TO DO:
Take the line that contains "unconditionally for every" and all lines after it, up to and including the last line of the data, and write them out exactly; nothing else belongs in the answer.

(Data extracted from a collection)
★ ★ ★ ★
import Mathlib.Tactic.Ring
import Mathlib.Tactic.NormNum
import Mathlib.Tactic.Linarith
import Mathlib.Tactic.Positivity
import Mathlib.Tactic.FieldSimp
import Mathlib.Tactic.LinearCombination
import Mathlib.Algebra.Order.BigOperators.Ring.Finset
import Mathlib.Algebra.BigOperators.Field
import Mathlib.Data.Finset.Max
import Mathlib.Data.Fintype.Basic
import Mathlib.Data.Real.Basic
import HarnessLib

/-!
# The charge-zero lemma: THEOREM 1 for an arbitrary number of atoms (the reduction to three atoms, kernel-checked)

Fourth file of the charge-zero lemma (prover 2, generation 8 of the hodge-weil ladder cell; note
`b2b-hweil-pv2-g8/CHARGE-ZERO-LEMMA.md`, §3). It checks the REDUCTION STEP (C) of Theorem 1 for any finite index type:
given weights `p_k > 0`, positions `|x_k| ≤ p_k`, `T = Σp`, `M = Σx_kp_k`, `V_k = T² + M − 3Tx_k`, `a_k = p_k(2T − x_k)`, and
an index `i` with `V_i < 0`, the KEY INEQUALITY `1 + Σ_k a_k/V_k ≤ 0` holds — PROVIDED the three "small" facts that the other
files of the series establish (taken here as hypotheses so that this file depends on Mathlib only and can be checked while the
farm builds the companions; each hypothesis is, verbatim, a theorem of a companion file):
`hexc` = `at_most_one_exceptional_le` (`WeilClassTestChargeZeroLemmaMatrix.lean`), `hcert2` = the two-atom certificate in
`(p,x)` form (from `cert2_nonneg`, `WeilClassTestChargeZeroLemma.lean`), `hcert3` = `threeAtoms_calP_nonneg`
(`WeilClassTestChargeZeroLemmaThreeAtoms.lean`). The argument: every `k ≠ i` has `V_k > 0` (`hexc` with the rest of the atoms
lumped into `(P, M')`, `M' ≥ −P²` by `sum_xp_ge_neg_sq_sum`); on the rest `R = univ ∖ {i}`, `a_k/V_k = p_k φ(x_k)` with
`φ(y) = (2T − y)/(T² + M − 3Ty)` convex below its pole, so the chord inequality (`phi_chord_div`) bounds `Σ_R a_k/V_k` by the
value at TWO atoms placed at the extreme positions `L = min_R x`, `U = max_R x` with weights `p_L = Σ_R p_k(U − x_k)/(U − L)`,
`p_U = Σ_R p_k(x_k − L)/(U − L)` (same `T`, `M`; admissible because the atoms realising `L`, `U` contribute their full weight);
the three-atom (or, if `L = U`, two-atom) key inequality then follows from the certificate via `𝒬 = (ΠV)(1 + Σa/V)`,
`T𝒬 = Σ_k p_kU_kΠ_{l≠k}V_l ≥ 0`. [cite: HardyLittlewoodPolya1952, §3.5] [cite: HornJohnson2013, §7.7]
-/

open Finset
import Literature.Probability.RandomPlanarGeometry.SAWPolygonMadrasBound
import Literature.Probability.RandomPlanarGeometry.SAWPolygonTall

/-!
# The Madras–Hammond polygon join map exists at every length: `JoinMapSpec n` holds for all `n`

N. Madras, *A rigorous bound on the critical exponent for the number of lattice trees, animals, and
polygons*, J. Statist. Phys. 78 (1995) §2; A. Hammond, *An upper bound on the number of self-avoiding
polygons via joining*, Ann. Probab. 46 (2018) §4.1 (arXiv v5), Definition 4.3.  The tree's assembly
`stub_joinMap` (`SAWPolygonJoinMap.lean`) produces, for every `n`, the injective join map of the
specification `JoinMapSpec n` from five named inputs, all of which are theorems of the tree:
`TallHalf_holds`, `TallHeight_holds` (`SAWPolygonTall`), `CapGadget_holds` (`SAWPolygonJoinCap`),
`UniqueInteriorEqNeck_holds`, `RayParityHoriz_holds` (`SAWPolygonMadrasBound`).  This leaf records
the composition, so that the parametric named fact `JoinMapSpec` carries its `_holds` (D-0026
bookkeeping: the proof term is existing theorems of the tree composed; no statement, definition or
attribute is edited; no new named fact).

## References

* A. Hammond, Ann. Probab. 46 (2018); arXiv:1504.05286v5, §4.1, Definition 4.3. [Hammond2015SAPJoining]
* N. Madras, J. Statist. Phys. 78 (1995), §2. [Madras1995LatticeAnimalsExponent]
-/

namespace Literature.Probability.RandomPlanarGeometry.SAW.JoinParity

/-- **The join map at length `n`** (a finite domain of size `≥ ½ √n p_n²` mapped injectively into
`SAP_{2n+16}`), unconditionally for every `n`: `stub_joinMap` fed with `TallHalf_holds`,
`TallHeight_holds`, `CapGadget_holds`, `UniqueInteriorEqNeck_holds`, `RayParityHoriz_holds`.
[cite: Hammond2015SAPJoining, Definition 4.3 p. 20 (the Madras join polygon J(τ,σ) ∈ SAP_{n+m+16}; arXiv v5)] -/
theorem JoinMapSpec_holds (n : ℕ) :
    Literature.Probability.RandomPlanarGeometry.SAW.JoinParity.JoinMapSpec n :=
  stub_joinMap TallHalf_holds TallHeight_holds CapGadget_holds UniqueInteriorEqNeck_holds
    RayParityHoriz_holds n

end Literature.Probability.RandomPlanarGeometry.SAW.JoinParity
★ ★ ★ ★
RESPONSE TO THE TASK:
`SAP_{2n+16}`), unconditionally for every `n`: `stub_joinMap` fed with `TallHalf_holds`,
`TallHeight_holds`, `CapGadget_holds`, `UniqueInteriorEqNeck_holds`, `RayParityHoriz_holds`.
[cite: Hammond2015SAPJoining, Definition 4.3 p. 20 (the Madras join polygon J(τ,σ) ∈ SAP_{n+m+16}; arXiv v5)] -/
theorem JoinMapSpec_holds (n : ℕ) :
    Literature.Probability.RandomPlanarGeometry.SAW.JoinParity.JoinMapSpec n :=
  stub_joinMap TallHalf_holds TallHeight_holds CapGadget_holds UniqueInteriorEqNeck_holds
    RayParityHoriz_holds n

end Literature.Probability.RandomPlanarGeometry.SAW.JoinParity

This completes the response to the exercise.